Problem to solve: If a line in the records below holds the word "NumberTheory", copy it.

Collected data entries:
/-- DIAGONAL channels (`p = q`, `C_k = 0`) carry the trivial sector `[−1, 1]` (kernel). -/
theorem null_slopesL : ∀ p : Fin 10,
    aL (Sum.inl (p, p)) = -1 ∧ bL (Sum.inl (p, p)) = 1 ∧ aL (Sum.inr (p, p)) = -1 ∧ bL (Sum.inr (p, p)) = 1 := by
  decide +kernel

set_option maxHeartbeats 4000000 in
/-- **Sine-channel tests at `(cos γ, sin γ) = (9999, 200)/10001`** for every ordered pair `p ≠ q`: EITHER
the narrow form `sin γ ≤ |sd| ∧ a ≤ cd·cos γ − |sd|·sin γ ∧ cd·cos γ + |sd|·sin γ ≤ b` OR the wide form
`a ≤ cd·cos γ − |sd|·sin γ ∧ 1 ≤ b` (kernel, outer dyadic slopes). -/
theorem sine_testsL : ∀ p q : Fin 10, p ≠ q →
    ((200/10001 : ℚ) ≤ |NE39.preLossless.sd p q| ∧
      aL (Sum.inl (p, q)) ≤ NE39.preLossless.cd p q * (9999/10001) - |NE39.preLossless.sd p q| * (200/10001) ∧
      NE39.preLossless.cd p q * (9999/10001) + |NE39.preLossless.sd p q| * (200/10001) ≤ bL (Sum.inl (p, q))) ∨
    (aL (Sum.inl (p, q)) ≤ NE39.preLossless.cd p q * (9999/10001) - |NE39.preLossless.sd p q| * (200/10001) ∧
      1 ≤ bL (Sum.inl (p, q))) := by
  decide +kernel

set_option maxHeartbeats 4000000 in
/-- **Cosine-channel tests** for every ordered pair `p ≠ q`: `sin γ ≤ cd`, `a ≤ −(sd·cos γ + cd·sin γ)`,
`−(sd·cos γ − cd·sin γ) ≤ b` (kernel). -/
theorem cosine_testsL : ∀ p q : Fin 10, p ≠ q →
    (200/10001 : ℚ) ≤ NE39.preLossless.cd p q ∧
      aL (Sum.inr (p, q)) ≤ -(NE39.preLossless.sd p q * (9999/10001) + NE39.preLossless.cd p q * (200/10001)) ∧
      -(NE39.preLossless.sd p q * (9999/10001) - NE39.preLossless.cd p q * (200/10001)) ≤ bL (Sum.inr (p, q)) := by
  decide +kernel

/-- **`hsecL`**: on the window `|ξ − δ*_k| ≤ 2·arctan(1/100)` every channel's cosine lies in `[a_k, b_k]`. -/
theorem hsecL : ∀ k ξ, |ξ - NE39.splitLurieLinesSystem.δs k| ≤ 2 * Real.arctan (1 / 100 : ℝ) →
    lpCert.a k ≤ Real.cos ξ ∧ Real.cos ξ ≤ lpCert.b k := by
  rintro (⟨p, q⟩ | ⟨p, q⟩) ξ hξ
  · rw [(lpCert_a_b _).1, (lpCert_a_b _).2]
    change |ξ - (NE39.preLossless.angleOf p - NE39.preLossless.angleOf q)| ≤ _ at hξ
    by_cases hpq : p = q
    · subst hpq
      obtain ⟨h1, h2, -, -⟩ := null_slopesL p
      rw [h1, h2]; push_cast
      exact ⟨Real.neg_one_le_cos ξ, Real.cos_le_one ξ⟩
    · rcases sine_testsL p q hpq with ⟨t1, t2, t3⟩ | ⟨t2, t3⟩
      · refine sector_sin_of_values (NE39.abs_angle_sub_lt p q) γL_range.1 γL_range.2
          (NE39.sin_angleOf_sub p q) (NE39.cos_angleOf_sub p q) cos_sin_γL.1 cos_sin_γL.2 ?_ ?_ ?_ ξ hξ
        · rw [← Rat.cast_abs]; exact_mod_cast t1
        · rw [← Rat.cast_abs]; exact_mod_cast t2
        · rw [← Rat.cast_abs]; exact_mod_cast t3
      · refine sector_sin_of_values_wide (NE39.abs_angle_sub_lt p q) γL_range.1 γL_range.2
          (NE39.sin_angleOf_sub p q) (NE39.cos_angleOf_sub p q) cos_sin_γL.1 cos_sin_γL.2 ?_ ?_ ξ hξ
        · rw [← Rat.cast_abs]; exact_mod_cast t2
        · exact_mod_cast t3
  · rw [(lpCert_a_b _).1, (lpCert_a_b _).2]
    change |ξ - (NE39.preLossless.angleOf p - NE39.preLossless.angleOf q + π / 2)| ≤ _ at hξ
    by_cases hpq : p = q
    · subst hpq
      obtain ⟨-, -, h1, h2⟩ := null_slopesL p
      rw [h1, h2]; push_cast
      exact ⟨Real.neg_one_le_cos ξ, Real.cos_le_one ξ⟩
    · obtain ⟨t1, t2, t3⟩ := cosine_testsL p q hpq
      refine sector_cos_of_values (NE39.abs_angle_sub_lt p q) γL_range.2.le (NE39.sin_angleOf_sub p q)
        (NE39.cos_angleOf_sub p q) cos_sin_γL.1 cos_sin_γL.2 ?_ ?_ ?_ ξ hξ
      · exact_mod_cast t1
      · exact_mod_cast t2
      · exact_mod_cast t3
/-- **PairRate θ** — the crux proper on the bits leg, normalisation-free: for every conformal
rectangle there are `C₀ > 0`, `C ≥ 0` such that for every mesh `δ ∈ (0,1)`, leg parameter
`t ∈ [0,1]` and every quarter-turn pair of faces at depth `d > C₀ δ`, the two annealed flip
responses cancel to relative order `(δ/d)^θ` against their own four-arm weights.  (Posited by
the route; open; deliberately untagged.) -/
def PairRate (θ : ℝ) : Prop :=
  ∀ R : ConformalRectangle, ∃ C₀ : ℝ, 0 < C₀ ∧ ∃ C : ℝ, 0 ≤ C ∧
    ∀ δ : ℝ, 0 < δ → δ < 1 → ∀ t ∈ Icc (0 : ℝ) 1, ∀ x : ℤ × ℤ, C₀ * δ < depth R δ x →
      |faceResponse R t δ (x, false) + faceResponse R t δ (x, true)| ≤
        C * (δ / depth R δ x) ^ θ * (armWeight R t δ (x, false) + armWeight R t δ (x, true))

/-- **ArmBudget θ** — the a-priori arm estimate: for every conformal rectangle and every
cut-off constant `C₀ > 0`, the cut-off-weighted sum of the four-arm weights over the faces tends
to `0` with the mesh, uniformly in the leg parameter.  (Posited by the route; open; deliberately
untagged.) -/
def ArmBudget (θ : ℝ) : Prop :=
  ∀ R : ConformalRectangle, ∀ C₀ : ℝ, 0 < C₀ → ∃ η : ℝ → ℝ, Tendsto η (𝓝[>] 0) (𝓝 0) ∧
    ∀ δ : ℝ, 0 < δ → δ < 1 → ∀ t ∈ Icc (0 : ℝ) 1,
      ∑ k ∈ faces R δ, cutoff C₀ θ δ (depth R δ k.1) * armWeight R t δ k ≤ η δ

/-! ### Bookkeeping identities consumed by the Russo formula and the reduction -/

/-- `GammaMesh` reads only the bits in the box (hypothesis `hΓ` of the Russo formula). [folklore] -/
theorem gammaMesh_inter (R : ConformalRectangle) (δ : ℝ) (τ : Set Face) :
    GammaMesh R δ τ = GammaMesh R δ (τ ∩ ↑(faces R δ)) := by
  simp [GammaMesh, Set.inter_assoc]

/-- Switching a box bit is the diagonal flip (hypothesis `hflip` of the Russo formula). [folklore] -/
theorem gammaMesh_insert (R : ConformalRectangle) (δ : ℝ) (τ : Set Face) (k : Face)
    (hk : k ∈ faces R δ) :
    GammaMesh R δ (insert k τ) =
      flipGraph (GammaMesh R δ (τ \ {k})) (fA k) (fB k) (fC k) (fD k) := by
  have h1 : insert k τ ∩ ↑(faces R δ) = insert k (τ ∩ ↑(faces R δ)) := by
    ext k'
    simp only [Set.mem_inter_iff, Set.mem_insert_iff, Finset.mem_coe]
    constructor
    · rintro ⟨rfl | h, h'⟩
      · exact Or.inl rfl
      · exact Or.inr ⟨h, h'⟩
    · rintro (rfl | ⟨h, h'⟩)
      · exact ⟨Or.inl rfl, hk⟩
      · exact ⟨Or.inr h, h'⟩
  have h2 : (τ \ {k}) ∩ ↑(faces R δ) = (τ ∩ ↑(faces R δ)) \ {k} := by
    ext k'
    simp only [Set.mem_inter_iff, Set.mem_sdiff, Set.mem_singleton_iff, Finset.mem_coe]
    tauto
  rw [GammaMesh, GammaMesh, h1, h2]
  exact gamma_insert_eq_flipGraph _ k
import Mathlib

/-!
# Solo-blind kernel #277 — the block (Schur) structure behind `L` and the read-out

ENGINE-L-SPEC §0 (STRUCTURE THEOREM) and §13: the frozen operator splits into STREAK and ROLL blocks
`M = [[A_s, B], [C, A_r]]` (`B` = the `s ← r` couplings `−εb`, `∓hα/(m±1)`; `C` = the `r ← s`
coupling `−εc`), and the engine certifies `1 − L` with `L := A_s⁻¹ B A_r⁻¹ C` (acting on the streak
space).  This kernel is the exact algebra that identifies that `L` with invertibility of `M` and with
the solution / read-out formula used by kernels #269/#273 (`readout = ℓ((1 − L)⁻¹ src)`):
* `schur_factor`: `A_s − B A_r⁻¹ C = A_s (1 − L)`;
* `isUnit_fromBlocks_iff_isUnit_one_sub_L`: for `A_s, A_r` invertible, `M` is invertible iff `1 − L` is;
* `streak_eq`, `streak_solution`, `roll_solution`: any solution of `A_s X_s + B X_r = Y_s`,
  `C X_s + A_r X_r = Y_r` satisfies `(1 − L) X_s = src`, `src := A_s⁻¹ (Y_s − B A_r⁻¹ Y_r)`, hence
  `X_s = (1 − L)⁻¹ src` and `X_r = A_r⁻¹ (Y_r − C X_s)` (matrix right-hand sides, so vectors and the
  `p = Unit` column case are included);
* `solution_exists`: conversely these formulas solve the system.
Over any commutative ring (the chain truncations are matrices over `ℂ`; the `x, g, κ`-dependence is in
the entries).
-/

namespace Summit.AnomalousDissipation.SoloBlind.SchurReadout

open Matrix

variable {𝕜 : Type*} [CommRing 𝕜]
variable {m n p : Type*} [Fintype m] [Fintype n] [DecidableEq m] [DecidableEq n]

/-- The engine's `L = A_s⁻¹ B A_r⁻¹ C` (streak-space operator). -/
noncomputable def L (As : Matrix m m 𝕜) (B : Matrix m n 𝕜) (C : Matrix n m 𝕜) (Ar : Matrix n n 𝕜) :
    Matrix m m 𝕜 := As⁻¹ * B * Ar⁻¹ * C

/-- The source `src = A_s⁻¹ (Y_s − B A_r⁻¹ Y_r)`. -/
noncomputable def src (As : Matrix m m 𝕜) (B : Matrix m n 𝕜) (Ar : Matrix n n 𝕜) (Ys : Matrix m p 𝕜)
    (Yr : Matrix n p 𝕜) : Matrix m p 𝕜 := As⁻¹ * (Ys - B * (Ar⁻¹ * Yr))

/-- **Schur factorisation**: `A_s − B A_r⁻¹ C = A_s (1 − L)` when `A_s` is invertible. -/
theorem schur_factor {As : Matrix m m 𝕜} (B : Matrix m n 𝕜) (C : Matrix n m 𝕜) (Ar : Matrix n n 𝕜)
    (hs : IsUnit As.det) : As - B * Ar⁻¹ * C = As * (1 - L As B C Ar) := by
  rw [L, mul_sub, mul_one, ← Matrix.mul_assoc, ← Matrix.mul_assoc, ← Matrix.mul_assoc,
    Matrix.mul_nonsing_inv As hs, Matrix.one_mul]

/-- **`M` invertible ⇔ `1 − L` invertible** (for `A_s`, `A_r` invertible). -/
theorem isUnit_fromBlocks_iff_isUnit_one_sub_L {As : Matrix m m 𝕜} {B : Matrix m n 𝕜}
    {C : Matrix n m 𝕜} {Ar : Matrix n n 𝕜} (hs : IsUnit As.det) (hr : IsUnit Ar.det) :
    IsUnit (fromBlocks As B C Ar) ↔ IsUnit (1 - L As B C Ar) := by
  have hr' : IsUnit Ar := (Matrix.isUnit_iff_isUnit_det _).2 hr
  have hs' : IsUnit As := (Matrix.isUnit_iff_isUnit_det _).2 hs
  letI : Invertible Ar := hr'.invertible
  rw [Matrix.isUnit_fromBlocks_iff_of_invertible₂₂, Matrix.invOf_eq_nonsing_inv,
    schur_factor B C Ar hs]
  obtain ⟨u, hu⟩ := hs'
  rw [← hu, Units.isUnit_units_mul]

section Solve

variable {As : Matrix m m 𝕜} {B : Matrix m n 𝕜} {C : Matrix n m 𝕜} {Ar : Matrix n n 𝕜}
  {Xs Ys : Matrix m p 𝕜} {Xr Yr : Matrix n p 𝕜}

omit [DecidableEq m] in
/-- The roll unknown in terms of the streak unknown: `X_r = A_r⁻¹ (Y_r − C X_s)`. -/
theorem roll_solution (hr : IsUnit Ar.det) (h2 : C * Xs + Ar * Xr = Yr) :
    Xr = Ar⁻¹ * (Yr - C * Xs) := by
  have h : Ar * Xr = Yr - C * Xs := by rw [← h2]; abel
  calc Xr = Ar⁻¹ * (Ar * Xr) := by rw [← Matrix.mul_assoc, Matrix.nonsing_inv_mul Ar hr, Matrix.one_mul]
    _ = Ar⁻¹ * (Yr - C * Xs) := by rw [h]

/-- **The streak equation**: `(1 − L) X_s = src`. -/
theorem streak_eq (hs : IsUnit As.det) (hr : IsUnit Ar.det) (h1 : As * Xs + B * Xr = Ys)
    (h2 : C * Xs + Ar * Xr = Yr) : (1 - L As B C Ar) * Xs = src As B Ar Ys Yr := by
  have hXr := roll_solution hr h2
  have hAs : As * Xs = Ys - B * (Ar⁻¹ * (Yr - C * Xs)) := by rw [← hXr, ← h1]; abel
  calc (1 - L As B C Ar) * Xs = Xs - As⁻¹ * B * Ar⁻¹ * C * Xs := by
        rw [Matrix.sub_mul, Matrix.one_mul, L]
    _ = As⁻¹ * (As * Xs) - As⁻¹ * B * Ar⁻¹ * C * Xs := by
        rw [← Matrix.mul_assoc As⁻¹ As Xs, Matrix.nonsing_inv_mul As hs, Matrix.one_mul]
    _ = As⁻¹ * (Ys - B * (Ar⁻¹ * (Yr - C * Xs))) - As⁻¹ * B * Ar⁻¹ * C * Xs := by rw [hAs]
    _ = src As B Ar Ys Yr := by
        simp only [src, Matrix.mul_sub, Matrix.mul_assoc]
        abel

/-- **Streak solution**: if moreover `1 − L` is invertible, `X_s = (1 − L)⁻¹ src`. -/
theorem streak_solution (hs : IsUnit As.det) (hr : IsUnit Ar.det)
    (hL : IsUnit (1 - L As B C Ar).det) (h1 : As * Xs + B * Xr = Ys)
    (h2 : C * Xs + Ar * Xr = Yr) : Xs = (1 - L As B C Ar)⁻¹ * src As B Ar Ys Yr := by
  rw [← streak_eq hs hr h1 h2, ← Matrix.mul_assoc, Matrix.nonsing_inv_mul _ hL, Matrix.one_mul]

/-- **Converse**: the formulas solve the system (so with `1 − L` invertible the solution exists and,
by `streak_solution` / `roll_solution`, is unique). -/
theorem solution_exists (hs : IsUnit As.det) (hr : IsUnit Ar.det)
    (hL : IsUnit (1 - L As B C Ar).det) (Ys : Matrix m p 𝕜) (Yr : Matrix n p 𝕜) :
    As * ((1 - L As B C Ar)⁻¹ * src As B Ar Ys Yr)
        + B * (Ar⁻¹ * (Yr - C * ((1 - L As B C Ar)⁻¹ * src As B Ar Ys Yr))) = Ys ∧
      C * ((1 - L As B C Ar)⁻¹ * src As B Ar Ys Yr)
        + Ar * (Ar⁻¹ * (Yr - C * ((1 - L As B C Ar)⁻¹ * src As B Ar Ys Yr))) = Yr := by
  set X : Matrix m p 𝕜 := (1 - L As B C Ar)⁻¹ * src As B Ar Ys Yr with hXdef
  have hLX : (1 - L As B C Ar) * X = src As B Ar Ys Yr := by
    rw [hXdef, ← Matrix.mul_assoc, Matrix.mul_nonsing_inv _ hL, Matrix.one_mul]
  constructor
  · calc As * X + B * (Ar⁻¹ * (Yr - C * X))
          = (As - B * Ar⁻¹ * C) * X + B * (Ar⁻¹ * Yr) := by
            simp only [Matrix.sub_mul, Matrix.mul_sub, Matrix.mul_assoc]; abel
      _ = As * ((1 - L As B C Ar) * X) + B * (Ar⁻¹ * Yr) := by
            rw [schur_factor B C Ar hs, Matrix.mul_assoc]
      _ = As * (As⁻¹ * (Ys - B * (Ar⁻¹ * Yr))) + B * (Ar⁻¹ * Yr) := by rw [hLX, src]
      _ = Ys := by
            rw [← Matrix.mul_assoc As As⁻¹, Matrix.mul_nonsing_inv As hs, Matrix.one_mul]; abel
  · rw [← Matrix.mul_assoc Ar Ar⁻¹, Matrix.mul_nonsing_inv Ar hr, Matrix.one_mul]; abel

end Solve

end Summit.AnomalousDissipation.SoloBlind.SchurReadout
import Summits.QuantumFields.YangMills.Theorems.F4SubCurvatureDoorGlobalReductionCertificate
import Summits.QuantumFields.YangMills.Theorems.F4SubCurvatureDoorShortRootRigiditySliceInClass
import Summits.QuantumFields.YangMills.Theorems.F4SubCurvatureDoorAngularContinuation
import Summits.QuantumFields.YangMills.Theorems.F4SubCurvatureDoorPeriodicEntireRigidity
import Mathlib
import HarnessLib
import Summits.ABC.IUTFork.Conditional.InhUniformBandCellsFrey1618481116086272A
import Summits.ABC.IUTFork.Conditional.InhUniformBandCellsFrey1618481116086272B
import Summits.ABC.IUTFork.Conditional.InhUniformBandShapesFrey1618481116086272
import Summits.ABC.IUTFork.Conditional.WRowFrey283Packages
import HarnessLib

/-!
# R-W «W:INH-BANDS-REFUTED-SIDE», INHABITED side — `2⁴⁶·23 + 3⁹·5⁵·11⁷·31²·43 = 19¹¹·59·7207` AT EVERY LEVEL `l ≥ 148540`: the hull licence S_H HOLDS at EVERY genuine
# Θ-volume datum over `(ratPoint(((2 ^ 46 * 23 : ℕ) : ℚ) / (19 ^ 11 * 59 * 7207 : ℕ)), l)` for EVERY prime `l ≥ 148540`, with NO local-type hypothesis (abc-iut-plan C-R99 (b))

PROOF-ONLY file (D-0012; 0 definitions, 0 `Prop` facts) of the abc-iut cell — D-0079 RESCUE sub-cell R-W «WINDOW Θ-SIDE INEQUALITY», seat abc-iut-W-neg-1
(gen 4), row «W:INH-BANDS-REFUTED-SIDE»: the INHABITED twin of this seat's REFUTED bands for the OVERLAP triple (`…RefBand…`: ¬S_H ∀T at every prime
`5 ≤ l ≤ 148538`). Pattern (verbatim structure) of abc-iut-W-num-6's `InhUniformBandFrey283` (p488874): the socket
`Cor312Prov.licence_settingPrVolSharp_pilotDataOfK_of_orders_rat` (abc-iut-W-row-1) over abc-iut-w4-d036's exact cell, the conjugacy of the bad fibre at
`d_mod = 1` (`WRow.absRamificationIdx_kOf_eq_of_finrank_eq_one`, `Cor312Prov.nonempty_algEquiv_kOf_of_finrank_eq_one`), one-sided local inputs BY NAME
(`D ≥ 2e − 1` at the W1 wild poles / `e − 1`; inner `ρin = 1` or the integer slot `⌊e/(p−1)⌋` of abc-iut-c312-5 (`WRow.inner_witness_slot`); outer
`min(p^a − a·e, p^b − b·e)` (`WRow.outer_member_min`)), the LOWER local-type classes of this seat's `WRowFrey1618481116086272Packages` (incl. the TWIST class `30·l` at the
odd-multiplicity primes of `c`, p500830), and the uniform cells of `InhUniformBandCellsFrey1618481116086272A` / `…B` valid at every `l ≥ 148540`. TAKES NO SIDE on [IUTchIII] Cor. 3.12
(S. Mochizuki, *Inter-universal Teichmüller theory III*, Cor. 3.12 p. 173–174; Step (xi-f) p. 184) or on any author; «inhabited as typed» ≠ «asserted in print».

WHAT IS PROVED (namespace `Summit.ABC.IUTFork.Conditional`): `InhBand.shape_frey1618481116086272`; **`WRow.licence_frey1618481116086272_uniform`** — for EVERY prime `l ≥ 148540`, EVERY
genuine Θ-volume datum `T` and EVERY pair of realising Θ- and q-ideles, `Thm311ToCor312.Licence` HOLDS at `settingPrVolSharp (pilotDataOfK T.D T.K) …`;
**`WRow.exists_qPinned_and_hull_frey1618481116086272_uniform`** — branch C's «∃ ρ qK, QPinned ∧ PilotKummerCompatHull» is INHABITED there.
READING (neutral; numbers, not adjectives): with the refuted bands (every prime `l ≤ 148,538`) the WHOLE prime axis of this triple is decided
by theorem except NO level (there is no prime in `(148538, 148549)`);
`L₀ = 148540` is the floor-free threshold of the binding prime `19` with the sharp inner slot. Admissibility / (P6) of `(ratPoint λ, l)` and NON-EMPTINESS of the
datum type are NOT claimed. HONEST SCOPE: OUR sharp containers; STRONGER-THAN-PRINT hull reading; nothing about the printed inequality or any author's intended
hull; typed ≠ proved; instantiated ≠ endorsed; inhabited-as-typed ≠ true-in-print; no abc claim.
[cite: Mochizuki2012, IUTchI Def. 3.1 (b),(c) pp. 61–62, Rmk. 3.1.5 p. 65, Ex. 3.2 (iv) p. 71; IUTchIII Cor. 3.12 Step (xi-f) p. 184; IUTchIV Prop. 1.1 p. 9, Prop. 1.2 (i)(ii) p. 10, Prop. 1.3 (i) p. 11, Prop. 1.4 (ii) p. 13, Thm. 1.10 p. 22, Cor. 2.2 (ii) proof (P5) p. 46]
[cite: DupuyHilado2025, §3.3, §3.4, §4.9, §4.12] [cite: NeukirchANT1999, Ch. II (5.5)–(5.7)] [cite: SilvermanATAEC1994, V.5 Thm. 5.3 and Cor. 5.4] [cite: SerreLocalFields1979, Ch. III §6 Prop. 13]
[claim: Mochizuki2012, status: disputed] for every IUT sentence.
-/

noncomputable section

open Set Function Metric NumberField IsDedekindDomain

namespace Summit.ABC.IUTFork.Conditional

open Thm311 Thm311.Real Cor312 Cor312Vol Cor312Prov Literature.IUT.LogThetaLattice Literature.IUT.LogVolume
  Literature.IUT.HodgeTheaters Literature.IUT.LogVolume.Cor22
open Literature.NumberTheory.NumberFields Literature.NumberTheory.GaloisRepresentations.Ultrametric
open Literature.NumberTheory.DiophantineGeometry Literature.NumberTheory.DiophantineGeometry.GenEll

Solution to this problem:
open Literature.NumberTheory.NumberFields Literature.NumberTheory.GaloisRepresentations.Ultrametric
open Literature.NumberTheory.DiophantineGeometry Literature.NumberTheory.DiophantineGeometry.GenEll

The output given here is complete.